Offspring the Third is doing well at his driving lessons, and will be able to test for his license soon (within a few weeks). Egads. He is excited; I am nervous. He will do well, I'm sure.
He likes to leave on a particular radio station in the truck -- the station which, for a couple of months out of the year, plays All Christmas Music, All The Time. After he drives to school under my supervision, I drive the truck home, listening to the carols. Yesterday, it was a snowman-themed song that brought to mind a snowman recollection from forty or so years ago.
It was a very snowy winter in Massachusetts. My brother (a year older than I) had built a snowman in the back yard. It was a fine, tall snowman.

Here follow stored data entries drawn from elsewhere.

import Summits.AnomalousDissipation.AnomalousDissipation.Theses.MirrorVariety
import Literature.Analysis.FunctionSpaces.TorusIntegerEndomorphism

/-!
# Line `stagnation-plug-froth` — crux `MirrorVariety.TaylorGreenLoudGalerkinStates` (stmt-AnomalousDissipation-2987)

Crux (fixed, the route's): for the Taylor–Green force `f_TG` there are `ν_j → 0⁺`, `E`, `ε > 0` with,
for every `j` and ALL large resolutions `N`, a loud bounded Fourier–Galerkin steady state
(`∫|U|² ≤ E`, `ν_j‖∇U‖² ≥ ε`, tested Galerkin equations against every band-limited smooth div-free `a`).

Idea `stagnation-plug-froth` (crux-ideate r1, ideator 1; triage r1-1: pass, tests A1–A5): make the loud
steady states CONSTRUCTIVELY inside the Taylor–Green mirror class `K` — thin strained vortex rings held
stationary ("station-holding") at the hyperbolic stagnation points pinned by the reflection lattice of
`f_TG`, nested aperture-in-aperture down to the Kolmogorov scale ("froth"), the lattice symmetry removing
the translational zero modes of every ring ("plug" = nondegeneracy in the `K`-symmetric class) — and
transfer them to ALL large `N` by Galerkin approximation of nondegenerate solutions
(Brezzi–Rappaz–Raviart 1980) plus symmetric criticality.

Skeleton (this file; `sorry` only inside `stub_*`):

* `stub_froth` — LOAD-BEARING (the idea, PDE level, honest per triage T3/sharpen): along `ν_j → 0⁺` a
  family of smooth div-free mean-zero `K`-symmetric QUASI-solutions `v_j` of steady NS(`ν_j`, `f_TG`) with
  energy `≤ E₁`, loudness `ν_j‖∇v_j‖² ≥ ε₁`, steady residual `≤ η_j` in the dual energy norm on `K`-fields,
  and an inf-sup constant `M_j` for the linearised steady operator on `K`-fields, such that the
  Kantorovich product `M_j²η_j` and the margins `(M_jη_j)²/E₁`, `ν_j(M_jη_j)²/ε₁` are as small as asked
  (`∀ c > 0`: pass to a tail of the construction).
* `stub_galerkinNewton` — Brezzi–Rappaz–Raviart + Newton–Kantorovich, general force (also serves line
  `depth-dichotomy-lanford`'s `NondegenerateTransfer`): a Newton-ready quasi-solution at fixed `ν` has, for
  all large `N`, a `K`-symmetric band-limited Galerkin steady state solving the `K`-tested equations with
  `∫|U|² ≤ 4E₁`, `ν‖∇U‖² ≥ ε₁/4` (universal constant `c` = Kantorovich threshold from the Sobolev constant
  of `T³`; discrete inf-sup stability of the truncated linearisation = compact perturbation of Stokes).
* `stub_criticality` — Palais symmetric criticality, finite-dimensional: for a `K`-symmetric force a
  `K`-symmetric band-limited field solving the `K`-tested Galerkin equations solves them against every
  band-limited smooth div-free test (average the test over `K`; reflections preserve `|k|`).
* `stub_tgForceRegular` — `f_TG` is smooth, divergence-free, mean-zero and `K`-symmetric (Stokes modes on
  the shell `|k|² = 3`; triage T1, needed for 2987 → 2986 anyway).
* `TaylorGreenLoudGalerkinStates_of` — the kernel-checked composition (pure logic: `E := 4E₁`, `ε := ε₁/4`).

`K` here := the three coordinate reflections `x_i ↦ -x_i` of `T³` acting on vector fields by
`(ρ_i u)(x) = R_i u(R_i x)`, `R_i = diag(…,-1,…)` (via the tree's `Torus.mulVecT`): `f_TG` is `K`-invariant,
the fixed lattice `{0,½}³` consists of stagnation points of every `K`-field and the planes `x_i ∈ {0,½}` are
impermeable (Brachet et al. 1983 "impermeable box"). The lead may enlarge `K` (half-period translations,
the `π/2`-rotation about `x = y = ¼`) without changing the composition.

Remarks for the lead.
* `stub_froth` with `η_j = 0` is exactly "K-symmetric, K-nondegenerate, bounded, loud EXACT steady states
  for `f_TG`" (triage T3 sharpening); the quasi-solution form is what a gluing construction delivers. Via
  continuous Newton it also yields `CoherentStates.SteadyZerothLaw` (stmt-0219) / `FrozenK41.SteadyWitness`
  — recorded, not used here.
* The local vocabulary (`tgForce`, `reflMat`, `actVec`, `IsKSymm`, `IsKField`, `IsBandLimited`,
  `testedForm`, `linForm`; ~40 lines, self-contained) is flagged `tree.vendored-fact` by the file audit
  (Prop-valued defs under `Summit.*`): before the first stub proof is proposed, vendor it verbatim into a
  Literature support file (e.g. `Literature/Analysis/FluidPDE/TaylorGreenSymmetry.lean`) and re-point the
  skeleton; statements do not change.
* Input degradation: the idea-card BODY was not readable from this seat (evidence store not mounted; same
  for triage r1-1); the skeleton realises the card's one-paragraph summary + the triage's T1–T3/A1–A5.

Disproof used: none available at planning time (`ledger crux cat stmt-AnomalousDissipation-2987
Disproof.lean` → no workfile; no `Theorems/TaylorGreenLoudGalerkinStates/Negative/` lemmas landed).
Negatives index (13037, 2859, 2979, 2984): none is an instance of a stub below.
-/

noncomputable section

My brother later developed a cold and so was required to stay inside, but I was still allowed to go outside to play.
I was inside too one afternoon and happened to glance out of the window to see -- much to my surprise -- an older kid, in a dark jacket, hopping back over our picket fence from inside our yard. I could not imagine why the kid would have been in our yard in the first place. I looked further, and saw that the kid had knocked down my brother's snowman. Why on earth would someone trespass into a person's yard just to knock down their snowman? What a terrible thing to do.
I suited up in my many layers of snow gear and went out. I carefully reconstructed my brother's snowman, carrot nose and all. When I went back inside to tell my brother what had happened and what I had done, he was greatly bothered: he was angry first at the kid who knocked down his snowman, but disappointed, too, because when I put the snowman back together, I had made it facing out of the yard, rather than towards the house so my brother could see its face while he was inside recuperating.

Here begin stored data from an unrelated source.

/-- **Stability of the one-sided approach pattern under small reparametrisation distance.**
[cite: AizenmanBurchard1999, §2.1] -/
theorem exists_forall_approaches_of_dist_lt {c : Curve ℂ} {u : ℂ} (hu : ‖u‖ = 1)
    {a d ε Rad : ℝ} {F : Set ℂ}
    (h : ∃ t₁ t₂ t₃ : I, t₁ < t₂ ∧ t₂ < t₃ ∧ d < dist (c t₁) (c t₂) ∧ d < dist (c t₃) (c t₂) ∧
      |(starRingEnd ℂ u * c t₂).re - a| < ε ∧ d < infDist (c t₂) F ∧ ‖c t₂‖ < Rad ∧
      ∀ r ∈ Icc t₁ t₃, (starRingEnd ℂ u * c r).re < a + ε) :
    ∃ η : ℝ, 0 < η ∧ ∀ c' : Curve ℂ, dist c c' < η →
      ∃ t₁ t₂ t₃ : I, t₁ < t₂ ∧ t₂ < t₃ ∧ d < dist (c' t₁) (c' t₂) ∧ d < dist (c' t₃) (c' t₂) ∧
        |(starRingEnd ℂ u * c' t₂).re - a| < ε ∧ d < infDist (c' t₂) F ∧ ‖c' t₂‖ < Rad ∧
        ∀ r ∈ Icc t₁ t₃, (starRingEnd ℂ u * c' r).re < a + ε := by
  obtain ⟨t₁, t₂, t₃, h12, h23, h1, h3, h2, hF, hRad, harc⟩ := h
  -- the maximal height on the arc
  set f : I → ℝ := fun r => (starRingEnd ℂ u * c r).re with hf
  have hfc : Continuous f :=
    Complex.continuous_re.comp (continuous_const.mul c.continuous)
  have h13 : t₁ ≤ t₃ := (h12.trans h23).le
  obtain ⟨r₀, hr₀, hmax⟩ := (isCompact_Icc (a := t₁) (b := t₃)).exists_isMaxOn
    (nonempty_Icc.2 h13) hfc.continuousOn
  have hM : f r₀ < a + ε := harc r₀ hr₀
  set η : ℝ := min (min ((dist (c t₁) (c t₂) - d) / 2) ((dist (c t₃) (c t₂) - d) / 2))
    (min (min (ε - |(starRingEnd ℂ u * c t₂).re - a|) (infDist (c t₂) F - d))
      (min (Rad - ‖c t₂‖) (a + ε - f r₀))) with hη
  have hηpos : 0 < η := by
    simp only [hη, lt_min_iff]
    exact ⟨⟨by linarith, by linarith⟩, ⟨by linarith, by linarith⟩, by linarith, by linarith⟩
  have hη1 : η ≤ (dist (c t₁) (c t₂) - d) / 2 := (min_le_left _ _).trans (min_le_left _ _)
  have hη3 : η ≤ (dist (c t₃) (c t₂) - d) / 2 := (min_le_left _ _).trans (min_le_right _ _)
  have hη2 : η ≤ ε - |(starRingEnd ℂ u * c t₂).re - a| :=
    (min_le_right _ _).trans ((min_le_left _ _).trans (min_le_left _ _))
  have hηF : η ≤ infDist (c t₂) F - d :=
    (min_le_right _ _).trans ((min_le_left _ _).trans (min_le_right _ _))
  have hηR : η ≤ Rad - ‖c t₂‖ :=
    (min_le_right _ _).trans ((min_le_right _ _).trans (min_le_left _ _))
  have hηM : η ≤ a + ε - f r₀ :=
    (min_le_right _ _).trans ((min_le_right _ _).trans (min_le_right _ _))
  refine ⟨η, hηpos, fun c' hcc' => ?_⟩
  obtain ⟨φ, hφ⟩ := Curve.exists_dist_reparam_lt hcc'
  have hclose : ∀ t : I, dist (c t) (c' (φ t)) < η := fun t => by
    have := ContinuousMap.dist_apply_le_dist (f := c.toContinuousMap)
      (g := (c'.reparam φ).toContinuousMap) (x := t)
    simp only [Curve.coe_toContinuousMap, Curve.reparam_apply] at this
    exact this.trans_lt hφ
  refine ⟨φ t₁, φ t₂, φ t₃, φ.lt_iff_lt.2 h12, φ.lt_iff_lt.2 h23, ?_, ?_, ?_, ?_, ?_, ?_⟩
  · have := hclose t₁; have := hclose t₂
    linarith [dist_triangle4 (c t₁) (c' (φ t₁)) (c' (φ t₂)) (c t₂), dist_comm (c t₂) (c' (φ t₂))]
  · have := hclose t₃; have := hclose t₂
    linarith [dist_triangle4 (c t₃) (c' (φ t₃)) (c' (φ t₂)) (c t₂), dist_comm (c t₂) (c' (φ t₂))]
  · have ha := re_conj_mul_le_add_dist hu (c' (φ t₂)) (c t₂)
    have hb := re_conj_mul_le_add_dist hu (c t₂) (c' (φ t₂))
    have hc := hclose t₂
    rw [dist_comm] at ha
    have hAA : |(starRingEnd ℂ u * c' (φ t₂)).re - (starRingEnd ℂ u * c t₂).re| < η :=
      abs_sub_lt_iff.2 ⟨by linarith, by linarith⟩
    calc |(starRingEnd ℂ u * c' (φ t₂)).re - a|
        ≤ |(starRingEnd ℂ u * c' (φ t₂)).re - (starRingEnd ℂ u * c t₂).re| +
            |(starRingEnd ℂ u * c t₂).re - a| := abs_sub_le _ _ _
      _ < ε := by linarith
  · have h1 : infDist (c t₂) F ≤ infDist (c' (φ t₂)) F + dist (c t₂) (c' (φ t₂)) :=
      infDist_le_infDist_add_dist
    linarith [hclose t₂]
  · have h1 := norm_le_norm_add_norm_sub' (c' (φ t₂)) (c t₂)
    rw [← dist_eq_norm, dist_comm] at h1
    linarith [hclose t₂]
  · intro r' hr'
    set r := φ.symm r' with hr
    have hr'eq : φ r = r' := φ.apply_symm_apply r'
    have hrI : r ∈ Icc t₁ t₃ := by
      constructor
      · have := φ.symm.monotone hr'.1
        rwa [OrderIso.symm_apply_apply] at this
      · have := φ.symm.monotone hr'.2
        rwa [OrderIso.symm_apply_apply] at this
    have h1 := re_conj_mul_le_add_dist hu (c' (φ r)) (c r)
    have h2 := hclose r
    rw [dist_comm] at h2
    have h3 : f r ≤ f r₀ := hmax hrI
    rw [← hr'eq]
    simp only [hf] at h3
    linarith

I had tried. But failed. I hadn't thought of pointing the snowman toward the house. I hadn't realized that my brother might want to see its face from the window.
That was decades ago, and I doubt my brother even remembers that infinitesimal moment in our childhood. I had not thought of it for ages, until yesterday. I am not sure why the memory surfaced now, since I have heard a hundred snowman songs and read a hundred snowman-themed stories to small children since then without recalling my brother's snowman.
I'm sure the moment has played out in parallel since then, though: I try to do what I think would be kind or thoughtful, yet my efforts fail somehow because I have not taken into account the person's thoughts and feelings on what should be done. Alas. Perhaps I have always had trouble putting myself in others' shoes. (At least when it comes to which way a snowman faces, I do.)
Hopefully it is seen that my heart is in the right place.
I'll keep trying. Perhaps eventually I'll learn.